◆ **WHAT TO PRODUCE**
Tell me, please, how many lines in the records below include the word "Hist". Give no more than the number.

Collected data
import Summits.QuantumFields.YangMills.Theorems.UnitScaleTiltFluctuationComparisonRegPrGlobalSlackCanonicalPolymersLambdaStepV4
import Summits.QuantumFields.YangMills.Theorems.UnitScaleTiltFluctuationComparisonRegPrGlobalSlackTwoProfile
import Summits.QuantumFields.YangMills.Theorems.UnitScaleTiltFluctuationComparisonRegPrGlobalSlackCanonicalPolymersNewTermCollar
import HarnessLib

/-!
# `UnitScaleTiltFluctuationComparisonRegPrGlobalSlackCanonicalPolymersNewTermCollarV4` — THE v4 TWIN (★★OWNER RULING g26-№14 (F-2b); P22b polymer-step branch, width seat ym-ust-20520-w2 g4; skeleton v5kD; record-free decls imported from `…GlobalSlackCanonicalPolymersNewTermCollar`) of `…GlobalSlackCanonicalPolymersNewTermCollar` — THE WHOLE NEWBORN TWO-RUN ROW OF (i*)χ/3⁗χ AT THE COLLAR PROFILE `p₀ + r₀` FROM KING'S TWO
# NUMBER COMPARISONS (Ψ- AND Λ-KERNELS) AND THE CONFIGURATION CAUCHY ROW (crux `FluctuationComparisonRegPrIntL`, stmt-QuantumFields-20520, skeleton v5kC; lane B seat
# ym-ust-19935-r1 g5, completing ym-ust-20520-w2 g0's newborn-row programme in the collar currency)

WHY.  ★r1 g5's `…JetStep` (p591487) and `…LambdaStep` (p591952) discharge the two halves of the newborn row from displayed hypothesis schemas: the step-chart jets at any window with
the record-profile weight `θ_{b₀,p₀}²` and rate `a(1−t)`, the Λ-family at the collar window/profile `p₀ + r₀` with weight `θ_{b₀,p₀+r₀}²` and rate `a`.  w2 g0's combination
`newTermSlackOnRows_of_jetStep_lambda` (p584833) is pinned at the record's profile.  This file aligns the currencies and composes AT THE COLLAR PROFILE — the currency the crux reads through
`InteriorExcision.regPrIntL_of_recChi_slackOnChi_higherProfile_allL` (p589812):

* §1 monotonicity of the two rows: `jetStepSlackOnRows_mono_w` (a larger rate weight), `lambdaTermSlackOnRows_mono_a` (a smaller rate exponent);
* §2 **`newTermSlackOnRows_of_jetStep_lambda_collar`** — w2's combination restated at window/profile `(𝔠.b₀, 𝔠.p₀ + 𝔠.r₀)`: `JetStepSlackOnRows ∧ LambdaTermSlackOnRows ⟹ NewTermSlackOnRows` with the step far
  terms' `θ_{b₀,p₀}(n)⁷`-slack (`abs_farStepRows_sub_le`) read at the collar profile (`GlobalSlackOn.θBal_mono_p`);
* §3 **`newTermSlackOnRows_collar_of_k1a_cfgCauchy`** : `K1aStepΨRows q κ₁ a C_Ψ → K1aStepΛRows q κ₁ a C_Λ → CfgCauchyStepOnRows S q 𝔠.b₀ (𝔠.p₀+𝔠.r₀) a C_B →
  NewTermSlackOnRows S q 𝔠.b₀ (𝔠.p₀+𝔠.r₀) κ₁ (θ_{𝔠.b₀,𝔠.p₀+𝔠.r₀}²) (a(1−t)) 7 C` (explicit `C`; `0 < t ≤ 1`, `κ₁ ≤ 𝔠.κ`, `√γ ≤ e^{1−(p₀+r₀)}`, configuration window `cB·r(g)g p(g) ≤ 1`).
UPSHOT, BY NAME: the NEWBORN side of 3⁗χ/(i*)χ needs exactly THREE displayed two-run rows — `K1aStepΨRows`, `K1aStepΛRows` ([King1986] Prop. 3.6 for the two chart families; unprinted for
non-abelian d = 3) and `CfgCauchyStepOnRows` at the collar window (the 19200-side loop-variable comparison, Prop. 3.9) — and nothing else; the OLD side is `OldTermSlackOnRows` ((M1)).  HONEST
FRAMING: a composition of reductions over hypothesis schemas; nothing of [Balaban1985UV3]/[King1986] is asserted; no numerics; registry untouched (`--supports stmt-QuantumFields-20520`).
YM₃ on the torus is a rung of the ladder, not the Clay problem; nothing here is a claim about the crux or the gap.

References: C. King, CMP 102 (1986) 649–677 [King1986] (Prop. 3.6 (3.55)–(3.56) p.662, Prop. 3.8 (3.71) p.664, Prop. 3.9 (3.73)–(3.75) p.665, Thm 3.4 (3.9) p.656); T. Bałaban,
CMP 102 (1985) 255–275 [Balaban1985UV3] ((7) p.257, (28) p.263, (33)–(34) p.264, (57) p.270, (59)–(63) pp.270–272).
-/

set_option autoImplicit false

noncomputable section

namespace Summit.QuantumFields.YangMills.Theorems.GlobalSlackCanonicalPolymers

open scoped BigOperators
open Finset
open Literature.MathematicalPhysics.QuantumFieldTheory.Balaban1983to89
open Literature.MathematicalPhysics.QuantumFieldTheory.Balaban1983to89.T3ContinuumYM3Torus
open Literature.MathematicalPhysics.QuantumFieldTheory.Balaban1983to89.T3UnitScaleTilt (θBal)
open Literature.MathematicalPhysics.QuantumFieldTheory.Balaban1983to89.T3LevelShift (fieldShift)
open Literature.MathematicalPhysics.QuantumFieldTheory.Balaban1983to89.T3Thresholds (θBal_succ_le)
open Literature.MathematicalPhysics.QuantumFieldTheory.Balaban1983to89.T3AlphaInputsAC
open Literature.MathematicalPhysics.QuantumFieldTheory.Balaban1983to89.T3AlphaPolymerSocket
open Literature.MathematicalPhysics.QuantumFieldTheory.Balaban1983to89.T3AlphaInputsACTwoRunLevel
open Literature.MathematicalPhysics.QuantumFieldTheory.Balaban1983to89.TreeLengthTorus (tsys TPt)
open Literature.MathematicalPhysics.QuantumFieldTheory.Balaban1985CMP102
open Literature.MathematicalPhysics.QuantumFieldTheory.Balaban1985CMP102.Setting
open Literature.MathematicalPhysics.QuantumFieldTheory.Balaban1985CMP102.Binders (ChartAnalyticityAsCited)
open Summit.QuantumFields.Balaban3D.Carriers
open Summit.QuantumFields.Balaban3D.Proofs.Primitives
open Summit.QuantumFields.Balaban3D.Proofs.GroupModelLieC (lieC)
open Summit.QuantumFields.Balaban3D.Proofs.Representation33 (jet26)
open Summit.QuantumFields.Balaban3D.Proofs.NewbornJet (rFun_pow)
open Summit.QuantumFields.Balaban3D.Proofs.ScalesArithmetic (gk_pos gk_le_one)
open Summit.QuantumFields.YangMills.Theorems
open Summit.QuantumFields.YangMills.Theorems.GlobalSlackKernelMatching
open Summit.QuantumFields.YangMills.Theorems.GlobalSlackKernelMatchingOn (WinPred)

variable {F : T3Family} {𝔠 : AlphaConsts F.L (suGroupModel 2).N} {γ : ℝ} {hγ : 0 < γ} {hγ1 : γ ≤ (min 𝔠.gamma0 1) ^ 2}

open Summit.QuantumFields.YangMills.Theorems.GlobalSlackKernelRescale (logPowConst logPowConst_pos)

/-! ## §1 Monotonicity of the two newborn rows in the rate weight and the rate exponent -/

/-- A larger rate weight is a weaker step-jet row (`0 ≤ C`). [folklore] -/
theorem jetStepSlackOnRows_mono_w (S : WinPred F) (q : ∀ K, AlphaInputsT3AC.PkgCoreRows F 𝔠 γ hγ hγ1 K) {b₀ p₀ κ₁ a C : ℝ} {w w' : ℕ → ℝ}
    (hC : 0 ≤ C) (hww : ∀ n, w n ≤ w' n) (h : JetStepSlackOnRows S q b₀ p₀ κ₁ w a C) : JetStepSlackOnRows S q b₀ p₀ κ₁ w' a C := by
  obtain ⟨c, hc⟩ := h
  refine ⟨c, fun K n hn k hk V hV hS hS' X hX => (hc K n hn k hk V hV hS hS' X hX).trans ?_⟩
  have hx : 0 ≤ (((F.L : ℝ) ^ (1 + k))⁻¹) ^ a := Real.rpow_nonneg (by positivity) _
  exact mul_le_mul_of_nonneg_left (mul_le_mul_of_nonneg_right (hww n) hx) (mul_nonneg hC (Real.exp_pos _).le)

/-- A smaller rate exponent is a weaker Λ-row (`a' ≤ a`, `0 ≤ C`, `0 ≤ w`). [folklore] -/
theorem lambdaTermSlackOnRows_mono_a (S : WinPred F) (q : ∀ K, AlphaInputsT3AC.PkgCoreRows F 𝔠 γ hγ hγ1 K) {b₀ p₀ κ₁ a a' C : ℝ} {w : ℕ → ℝ} {σ : ℕ}
    (hC : 0 ≤ C) (hw : ∀ n, 0 ≤ w n) (haa : a' ≤ a) (h : LambdaTermSlackOnRows S q b₀ p₀ κ₁ w a σ C) : LambdaTermSlackOnRows S q b₀ p₀ κ₁ w a' σ C := by
  obtain ⟨c, hc⟩ := h
  refine ⟨c, fun K n hn k hk V hV hS hS' X hX => (hc K n hn k hk V hV hS hS' X hX).trans ?_⟩
  have hL1 : (1 : ℝ) ≤ (F.L : ℝ) := by exact_mod_cast F.hL.2.le
  have hx0 : 0 < ((F.L : ℝ) ^ (1 + k))⁻¹ := by positivity
  have hx1 : ((F.L : ℝ) ^ (1 + k))⁻¹ ≤ 1 := inv_le_one_of_one_le₀ (one_le_pow₀ hL1)
  have hρ : (((F.L : ℝ) ^ (1 + k))⁻¹) ^ a ≤ (((F.L : ℝ) ^ (1 + k))⁻¹) ^ a' := Real.rpow_le_rpow_of_exponent_ge hx0 hx1 haa
  exact mul_le_mul_of_nonneg_left (add_le_add (mul_le_mul_of_nonneg_left hρ (hw n)) le_rfl) (mul_nonneg hC (Real.exp_pos _).le)

/-! ## §2 w2's combination of the two newborn rows, at the collar profile -/

-- (record-free `three_terms_collar`: imported from the v3 module, not restated)

/-- **THE NEWBORN-TERM ROW AT THE COLLAR PROFILE FROM THE STEP-JET ROW AND THE Λ ROW THERE** (window and slack at `(𝔠.b₀, 𝔠.p₀ + 𝔠.r₀)`, `σ = 7`; `κ₁ ≤ 𝔠.κ`; `√γ ≤ e^{1−p₀}`; weight
`w ≥ 0`, `C_J ≥ 0`): `JetStepSlackOnRows ∧ LambdaTermSlackOnRows ⟹ NewTermSlackOnRows` with the third summand `2·Cfar·C25·M(7r₀,1)` = the two-run bound on the STEP far terms (w2 g0's
`abs_farStepRows_sub_le`, slack `θ_{b₀,p₀}(n)⁷ ≤ θ_{b₀,p₀+r₀}(n)⁷` by `GlobalSlackOn.θBal_mono_p`). [cite: King1986, Thm 3.4 (3.9) p.656, Prop. 3.6 (3.56) p.662; Balaban1985UV3, (33) p.264, (57) p.270, (59)-(63) pp.270-272] -/
theorem newTermSlackOnRows_of_jetStep_lambda_collar (S : WinPred F) (q : ∀ K, AlphaInputsT3AC.PkgCoreRows F 𝔠 γ hγ hγ1 K) {κ₁ a C_J C_Λ : ℝ} {w : ℕ → ℝ}
    (hκ₁ : κ₁ ≤ 𝔠.κ) (hγe : Real.sqrt γ ≤ Real.exp (1 - 𝔠.p₀)) (hw : ∀ n, 0 ≤ w n) (hCJ : 0 ≤ C_J)
    (hJ : JetStepSlackOnRows S q 𝔠.b₀ (𝔠.p₀ + 𝔠.r₀) κ₁ w a C_J) (hΛ : LambdaTermSlackOnRows S q 𝔠.b₀ (𝔠.p₀ + 𝔠.r₀) κ₁ w a 7 C_Λ) :
    NewTermSlackOnRows S q 𝔠.b₀ (𝔠.p₀ + 𝔠.r₀) κ₁ w a 7 (C_J + C_Λ + 2 * (𝔠.Cfar * 𝔠.C25 * logPowConst (7 * 𝔠.r₀) 1)) := by
  obtain ⟨cJ, hcJ⟩ := hJ
  obtain ⟨cΛ, hcΛ⟩ := hΛ
  have hL : 1 ≤ F.L := F.hL.2.le
  have hL0 : (0 : ℝ) < (F.L : ℝ) := by exact_mod_cast (zero_lt_one.trans F.hL.2)
  have hγ1' : γ ≤ 1 := hγ1.trans (sq_min_one_le _ 𝔠.gamma0_pos)
  have hr0 : 0 ≤ 𝔠.r₀ := le_trans zero_le_one 𝔠.one_le_r₀
  have hF : 0 ≤ 𝔠.Cfar * 𝔠.C25 * logPowConst (7 * 𝔠.r₀) 1 := by
    have := 𝔠.Cfar_nonneg; have := 𝔠.C25_nonneg
    have := (logPowConst_pos (q := 7 * 𝔠.r₀) (c := 1) (by linarith [𝔠.one_le_r₀]) one_pos).le
    positivity
  refine ⟨fun K k X => cJ K k X + cΛ K k X, fun K n hn k hk V hV hS hS' X hX => ?_⟩
  have hkK : k + 1 ≤ K := by omega
  have hj := hcJ K n hn k hk V hV hS hS' X hX
  have hl := hcΛ K n hn k hk V hV hS hS' X hX
  have hf0 := abs_farStepRows_sub_le q hκ₁ hγe K n k hk hkK X
    (fieldShift (F.sitesPerDir_eq (m := F.m) (K := K) (j := k + 1) (m' := F.m) (K' := n) (j' := 0) (by omega)) V)
    (fieldShift (F.sitesPerDir_eq (m := F.m) (K := K + 1) (j := k + 1 + 1) (m' := F.m) (K' := n) (j' := 0) (by omega)) V)
  -- letters of the budget
  set e : ℝ := Real.exp (-κ₁ * (tsys 3 (nblkOf (SK F 𝔠 γ hγ hγ1 K) 𝔠.lane.carrier k)).dj X) with hedef
  set ρw : ℝ := w n * (((F.L : ℝ) ^ (1 + k))⁻¹) ^ a with hρdef
  set t : ℝ := θBal F.L γ 𝔠.b₀ (𝔠.p₀ + 𝔠.r₀) n ^ 7 with htdef
  have he : 0 ≤ e := (Real.exp_pos _).le
  have hρw : 0 ≤ ρw := mul_nonneg (hw n) (Real.rpow_nonneg (by positivity) _)
  have hθ0 : 0 ≤ θBal F.L γ 𝔠.b₀ 𝔠.p₀ n := (T3MinimiserStabilityReduction.θBal_pos hL hγ hγ1' 𝔠.b₀_pos 𝔠.p₀ n).le
  have ht : 0 ≤ t := pow_nonneg (T3MinimiserStabilityReduction.θBal_pos hL hγ hγ1' 𝔠.b₀_pos _ n).le 7
  -- the step far terms at the collar profile
  have hpp : 𝔠.p₀ ≤ 𝔠.p₀ + 𝔠.r₀ := by linarith
  have hθ7 : θBal F.L γ 𝔠.b₀ 𝔠.p₀ n ^ 7 ≤ t :=
    pow_le_pow_left₀ hθ0 (GlobalSlackOn.θBal_mono_p hL hγ hγ1' 𝔠.b₀_pos.le hpp n) 7
  have hf : |((q (K + 1)).𝔖 (k + 1)).far (domCast (nblkOf_succ_eq (hγ := hγ) (hγ1 := hγ1) K k) X) (Hist.triv (F.P (K + 1)) (k + 1 + 1))
          (fieldShift (F.sitesPerDir_eq (m := F.m) (K := K + 1) (j := k + 1 + 1) (m' := F.m) (K' := n) (j' := 0) (by omega)) V) -
        ((q K).𝔖 k).far X (Hist.triv (F.P K) (k + 1))
          (fieldShift (F.sitesPerDir_eq (m := F.m) (K := K) (j := k + 1) (m' := F.m) (K' := n) (j' := 0) (by omega)) V)| ≤
      2 * (𝔠.Cfar * 𝔠.C25 * logPowConst (7 * 𝔠.r₀) 1) * e * t :=
    hf0.trans (mul_le_mul_of_nonneg_left hθ7 (mul_nonneg (by positivity) he))
  -- regroup with the rows' own atoms
  have hT : ∀ (jΨ jΨ' f f' jΛ jΛ' g g' dJ dΛ : ℝ),
      (jΨ' - f') + (jΛ' - g') - ((jΨ - f) + (jΛ - g)) - (dJ + dΛ) = (jΨ' - jΨ - dJ) + ((jΛ' - g') - (jΛ - g) - dΛ) - (f' - f) := by
    intros; ring
  refine (three_terms_collar (hT _ _ _ _ _ _ _ _ _ _) hj hl hf).trans ?_
  have h1 : 0 ≤ C_J * e * t := mul_nonneg (mul_nonneg hCJ he) ht
  have h2 : 0 ≤ 2 * (𝔠.Cfar * 𝔠.C25 * logPowConst (7 * 𝔠.r₀) 1) * e * ρw := mul_nonneg (mul_nonneg (by positivity) he) hρw
  nlinarith [h1, h2]

/-! ## §3 The newborn row at the collar profile from the three displayed two-run rows -/

/-- **THE NEWBORN TWO-RUN ROW OF (i*)χ/3⁗χ AT THE COLLAR PROFILE FROM `K1aStepΨRows`, `K1aStepΛRows` AND `CfgCauchyStepOnRows`** (`0 < t ≤ 1`, `κ₁ ≤ 𝔠.κ`, `0 ≤ a`, `√γ ≤ e^{1−(p₀+r₀)}`, the
configuration window `cB·r(g_k)g_kp(g_k) ≤ 1` along every run, `0 ≤ C_Ψ, C_Λ, C_B`): the step-jet row (p591487, at the collar window, weight raised from `θ_{p₀}²` to `θ_{p₀+r₀}²`), the
Λ-row (p591952, rate lowered from `a` to `a(1−t)`), and §2.  Constant: `5·(cB²·C_Ψ^{1−t}(2C_E)ᵗ·M(2r₀,t) + 6·cB·C_B·C_E·M(2r₀,1)) + (5·(cB²·C_Λ + 6·cB·C_B·C_EΛ) + 2·Cfar·C63) +
2·Cfar·C25·M(7r₀,1)`, `C_E = C25·(max 1 (12/ρ))⁶`, `C_EΛ = C63·(max 1 (12/ρ))⁶`. [cite: King1986, Prop. 3.6 (3.55)-(3.56) p.662, Prop. 3.8 (3.71) p.664, Thm 3.4 (3.9) p.656; Balaban1985UV3, (28) p.263, (33)-(34) p.264, (57) p.270, (59)-(63) pp.270-272] -/
theorem newTermSlackOnRows_collar_of_k1a_cfgCauchy (S : WinPred F) (q : ∀ K, AlphaInputsT3AC.PkgCoreRows F 𝔠 γ hγ hγ1 K) {κ₁ a C_Ψ C_Λ C_B t : ℝ}
    (hκ₁ : κ₁ ≤ 𝔠.κ) (ha : 0 ≤ a) (ht : 0 < t) (ht1 : t ≤ 1) (hγe : Real.sqrt γ ≤ Real.exp (1 - (𝔠.p₀ + 𝔠.r₀))) (hCΨ : 0 ≤ C_Ψ) (hCΛ : 0 ≤ C_Λ) (hCB : 0 ≤ C_B)
    (hwin : ∀ K k, k + 1 ≤ K →
      𝔠.cB * (B10.rFun 𝔠.r₀ ((SK F 𝔠 γ hγ hγ1 K).gk k) * (SK F 𝔠 γ hγ hγ1 K).gk k * B10.pFun 𝔠.b₀ 𝔠.p₀ ((SK F 𝔠 γ hγ hγ1 K).gk k)) ≤ 1)
    (hKΨ : K1aStepΨRows q κ₁ a C_Ψ) (hKΛ : K1aStepΛRows q κ₁ a C_Λ) (hB : CfgCauchyStepOnRows S q 𝔠.b₀ (𝔠.p₀ + 𝔠.r₀) a C_B) :
    NewTermSlackOnRows S q 𝔠.b₀ (𝔠.p₀ + 𝔠.r₀) κ₁ (fun n => θBal F.L γ 𝔠.b₀ (𝔠.p₀ + 𝔠.r₀) n ^ 2) (a * (1 - t)) 7
      (5 * (𝔠.cB ^ 2 * (C_Ψ ^ (1 - t) * (2 * (𝔠.C25 * (max 1 (12 / 𝔠.ρ)) ^ 6)) ^ t * logPowConst (2 * 𝔠.r₀) t) +
          6 * 𝔠.cB * C_B * (𝔠.C25 * (max 1 (12 / 𝔠.ρ)) ^ 6 * logPowConst (2 * 𝔠.r₀) 1)) +
        (5 * (𝔠.cB ^ 2 * C_Λ + 6 * 𝔠.cB * C_B * (𝔠.C63 * (max 1 (12 / 𝔠.ρ)) ^ 6)) + 2 * (𝔠.Cfar * 𝔠.C63)) +
        2 * (𝔠.Cfar * 𝔠.C25 * logPowConst (7 * 𝔠.r₀) 1)) := by
  have hL : 1 ≤ F.L := F.hL.2.le
  have hγ1' : γ ≤ 1 := hγ1.trans (sq_min_one_le _ 𝔠.gamma0_pos)
  have hr0 : 0 ≤ 𝔠.r₀ := le_trans zero_le_one 𝔠.one_le_r₀
  have hγe₀ : Real.sqrt γ ≤ Real.exp (1 - 𝔠.p₀) := hγe.trans (Real.exp_le_exp.mpr (by linarith))
  have hcB := 𝔠.cB_nonneg
  -- the step-jet row at the collar window, weight raised to the collar profile
  have hJ₀ := jetStepSlackOnRows_of_k1a_cfgCauchy S q (b₀ := 𝔠.b₀) (p₀ := 𝔠.p₀ + 𝔠.r₀) hκ₁ ha ht ht1 hγe₀ hCΨ hCB hwin hKΨ hB
  have hCJ : 0 ≤ 5 * (𝔠.cB ^ 2 * (C_Ψ ^ (1 - t) * (2 * (𝔠.C25 * (max 1 (12 / 𝔠.ρ)) ^ 6)) ^ t * logPowConst (2 * 𝔠.r₀) t) +
      6 * 𝔠.cB * C_B * (𝔠.C25 * (max 1 (12 / 𝔠.ρ)) ^ 6 * logPowConst (2 * 𝔠.r₀) 1)) := by
    have := 𝔠.C25_nonneg
    have h1 : 0 ≤ logPowConst (2 * 𝔠.r₀) t := (logPowConst_pos (by positivity) ht).le
    have h2 : 0 ≤ logPowConst (2 * 𝔠.r₀) 1 := (logPowConst_pos (by positivity) one_pos).le
    have h3 : 0 ≤ C_Ψ ^ (1 - t) * (2 * (𝔠.C25 * (max 1 (12 / 𝔠.ρ)) ^ 6)) ^ t :=
      mul_nonneg (Real.rpow_nonneg hCΨ _) (Real.rpow_nonneg (by positivity) _)
    positivity
  have hpp : 𝔠.p₀ ≤ 𝔠.p₀ + 𝔠.r₀ := by linarith
  have hJ := jetStepSlackOnRows_mono_w S q hCJ (fun n => pow_le_pow_left₀
      (T3MinimiserStabilityReduction.θBal_pos hL hγ hγ1' 𝔠.b₀_pos 𝔠.p₀ n).le (GlobalSlackOn.θBal_mono_p hL hγ hγ1' 𝔠.b₀_pos.le hpp n) 2) hJ₀
  -- the Λ row at the collar profile, rate lowered to `a(1−t)`
  have hΛ₀ := lambdaTermSlackOnRows_of_k1aΛ_cfgCauchy S q hκ₁ hγe hCΛ hCB hwin hKΛ hB
  have hCΛ' : 0 ≤ 5 * (𝔠.cB ^ 2 * C_Λ + 6 * 𝔠.cB * C_B * (𝔠.C63 * (max 1 (12 / 𝔠.ρ)) ^ 6)) + 2 * (𝔠.Cfar * 𝔠.C63) := by
    have := 𝔠.C63_nonneg; have := 𝔠.Cfar_nonneg
    positivity
  have hat : a * (1 - t) ≤ a := by nlinarith
  have hΛ := lambdaTermSlackOnRows_mono_a S q hCΛ' (fun n => sq_nonneg _) hat hΛ₀
  exact newTermSlackOnRows_of_jetStep_lambda_collar S q hκ₁ hγe₀ (fun n => sq_nonneg _) hCJ hJ hΛ

end Summit.QuantumFields.YangMills.Theorems.GlobalSlackCanonicalPolymers

end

◆ **WRITTEN RESPONSE**
2